多分ね、人のをずっとやってたから、心の中でたまってるものがあったんだと思うんですよね。衝動みたいなものが(竹中)

―『Sleepless Sheep』、実に9年ぶりの作品になりましたね。

吉田:9年空いてる実感はなくて、あっという間に時間が経ってしまったという感じなんですよね。

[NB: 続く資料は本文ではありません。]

import Literature.Geometry.Riemannian.RiemannianDistance
import Literature.Geometry.Lorentzian.LeviCivita
import Literature.Geometry.Lorentzian.EnergyCurrents
import Literature.Geometry.Lorentzian.Volume
import HarnessLib

/-!
# Scalar curvature sign, growth of the potential and volume growth of complete gradient
# shrinking Ricci solitons (Haslhofer–Müller 2011, §2; Cao–Zhou 2010; Zhang 2009) — named fact

For a complete connected gradient shrinking Ricci soliton `(Mⁿ, g, f)`, `Ric + Hess f = g/2`, with
Haslhofer–Müller's auxiliary constant `C₁(g) = R + |∇f|² - f` ((2.5); `= 0` in the normalisation
`R + |∇f|² = f` used by the tree's shrinker statements), R. Haslhofer, R. Müller, *A compactness
theorem for complete Ricci shrinkers*, GAFA 21 (2011) = arXiv:1005.3255, §2 (p. 5) print:

* (2.6): "Gradient shrinkers always have nonnegative scalar curvature, `R ≥ 0`. This follows from
  the elliptic equation `R + ⟨∇f,∇R⟩ = ΔR + 2|Rc|²` by the maximum principle, see [Zha09] for a
  proof in the noncompact case without curvature assumptions."
* Lemma 2.1 (Growth of the potential): "Let `(Mⁿ,g,f)` be a gradient shrinker with `C₁ = C₁(g)`
  as in (2.5). Then there exists a point `p ∈ M` where `f` attains its infimum and `f` satisfies
  the quadratic growth estimate `¼(d(x,p) - 5n)₊² ≤ f(x) + C₁ ≤ ¼(d(x,p) + √(2n))²` for all
  `x ∈ M`, where `a₊ := max{0,a}`."
* Lemma 2.2 (Volume growth): "There exists a constant `C₂ = C₂(n) < ∞` such that every gradient
  shrinker `(Mⁿ,g,f)` with `p ∈ M` as in Lemma 2.1 satisfies the volume growth estimate
  `Vol B_r(p) ≤ C₂ rⁿ`." (All `r > 0`: proof in App., p. 15, small radii by Bakry–Émery volume
  comparison.)

Standing assumptions (§1): complete, connected. The original statements, with constants
depending on the soliton, are H.-D. Cao, D. Zhou, *On complete gradient shrinking Ricci
solitons*, JDG 85 (2010), Thms. 1.1–1.2 [CaoZhou2009]. The fact `shrinkerPotentialGrowth` renders
(2.6) and the two lemmas for the normalisation `C₁ = 0`, with radii `r : ℝ≥0` compared to the
extended Riemannian distance `g.edist` (so that no finiteness of the distance is presupposed) and
`Vol` the Riemannian measure `riemannianMeasure` of the open `g.edist`-ball. First users: the
analytic steps (second moments, integrability of polynomials in `f` against `e^{-f} dV`, HM §2
"any polynomial in `R, f, |∇f|, Δf` is integrable with respect to the measure `e^{-f}dV`") of stub
`stub_collapsedDirectionReduction` of crux `EntropyRung.NoncompactShrinkerGap`
(Summits/SmoothPoincare4). What is NOT here: the proofs (second variation along minimising
geodesics; the ODE for `r⁻ⁿ V(r)`), and Lemma 2.3 (non-collapsing).

## References

* [HaslhoferMuller2011] R. Haslhofer, R. Müller, GAFA 21 (2011), 1091–1116 = arXiv:1005.3255:
  §2, (2.3)–(2.6), Lemmas 2.1–2.2 (p. 5); App. (p. 15). READ.
* [CaoZhou2009] H.-D. Cao, D. Zhou, J. Differential Geom. 85 (2010), 175–186: Thms. 1.1–1.2.
-/

noncomputable section

open scoped Manifold ContDiff Topology ENNReal NNReal
open Set

namespace Literature.Geometry.Riemannian

open Lorentzian

/-- **Haslhofer–Müller 2011, §2: (2.6), Lemma 2.1, Lemma 2.2** for a complete connected gradient
shrinker normalised by `R + |∇f|² = f` (`C₁ = 0`), any dimension `n`: there is `C₂ = C₂(n)` such
that for every such `(M, g, f)` (closed `g`-balls compact, Levi-Civita connection, `f` smooth,
`Ric + Hess f = g/2`, `R + |∇f|² = f`): (a) `R ≥ 0` everywhere; (b) there is a minimum point `p`
of `f` with `¼(d(x,p) - 5n)₊² ≤ f(x) ≤ ¼(d(x,p) + √(2n))²` — rendered: for `r : ℝ≥0`,
`r ≤ d(p,x) ⇒ ¼(r - 5n)₊² ≤ f(x)` and `d(p,x) ≤ r ⇒ f(x) ≤ ¼(r + √(2n))²` (monotone in `r`, so
equivalent to the printed two-sided bound whenever `d(p,x) < ∞`); (c) `Vol B_r(p) ≤ C₂ rⁿ` for
every `r` (open `g.edist`-ball, Riemannian measure). Named fact (D-0014).
[cite: HaslhoferMuller2011, §2: (2.6), Lemma 2.1, Lemma 2.2 (p. 5)] [cite: CaoZhou2009, Thms. 1.1–1.2] -/
def shrinkerPotentialGrowth : Prop :=
  ∀ n : ℕ, ∃ C₂ : ℝ, ∀ (M : Type) [TopologicalSpace M] [T2Space M] [SecondCountableTopology M]
    [ChartedSpace (EuclideanSpace ℝ (Fin n)) M] [IsManifold (𝓡 n) ∞ M] [ConnectedSpace M]
    [T3Space M] [MeasurableSpace M] [BorelSpace M]
    (g : PseudoRiemannianMetric (𝓡 n) ∞ (EuclideanSpace ℝ (Fin n)) (TangentSpace (𝓡 n) : M → Type _))
    [g.HasLeviCivita] (f : M → ℝ) (hg : g.IsRiemannian),
    (∀ (x : M) (r : NNReal), IsCompact {y : M | g.edist hg x y ≤ r}) →
    ContMDiff (𝓡 n) 𝓘(ℝ, ℝ) ∞ f →
    (∀ (x : M) (X Y : TangentSpace (𝓡 n) x),
      g.ricci x X Y + g.hessian f x X Y = (1 / 2 : ℝ) * g.val x X Y) →
    (∀ x : M, g.scalarCurvature x + g.gradSq f x = f x) →
    (∀ x : M, 0 ≤ g.scalarCurvature x) ∧
    ∃ p : M, (∀ x : M, f p ≤ f x) ∧
      (∀ (x : M) (r : NNReal), (r : ℝ≥0∞) ≤ g.edist hg p x →
        (1 / 4 : ℝ) * (max ((r : ℝ) - 5 * n) 0) ^ 2 ≤ f x) ∧
      (∀ (x : M) (r : NNReal), g.edist hg p x ≤ r →
        f x ≤ (1 / 4 : ℝ) * ((r : ℝ) + Real.sqrt (2 * n)) ^ 2) ∧
      (∀ r : NNReal, riemannianMeasure (g.toContMDiffRiemannianMetric hg)
        {x : M | g.edist hg p x < r} ≤ ENNReal.ofReal (C₂ * (r : ℝ) ^ n))

end Literature.Geometry.Riemannian

end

竹中:仁くんはプロデュースで立て込んでたけど、その間私はちょっと体調が悪かったんですね。音楽好きの人って、「このプロデューサーがやってるから聴いてみよう」とか、「この人の新しいアルバムが出たから買いに行こう」とか、そういうのを習慣で何十年もやってるわけじゃないですか?

―はい、僕もやってます(笑)。

竹中:それがちょっとしんどくなってきて、このままだとおばあさんになったときに「音楽HATE!」みたいな感じになっちゃいそうで(笑)、それがすごく嫌で。ここはちょっと一呼吸して、自然に入ってくる音で好きなものを普通に聴こうっていう風にわざとしたんです。それが何年か続いて、すごく楽になってきた頃に、急に(吉田が)「作るぞ」って(笑)。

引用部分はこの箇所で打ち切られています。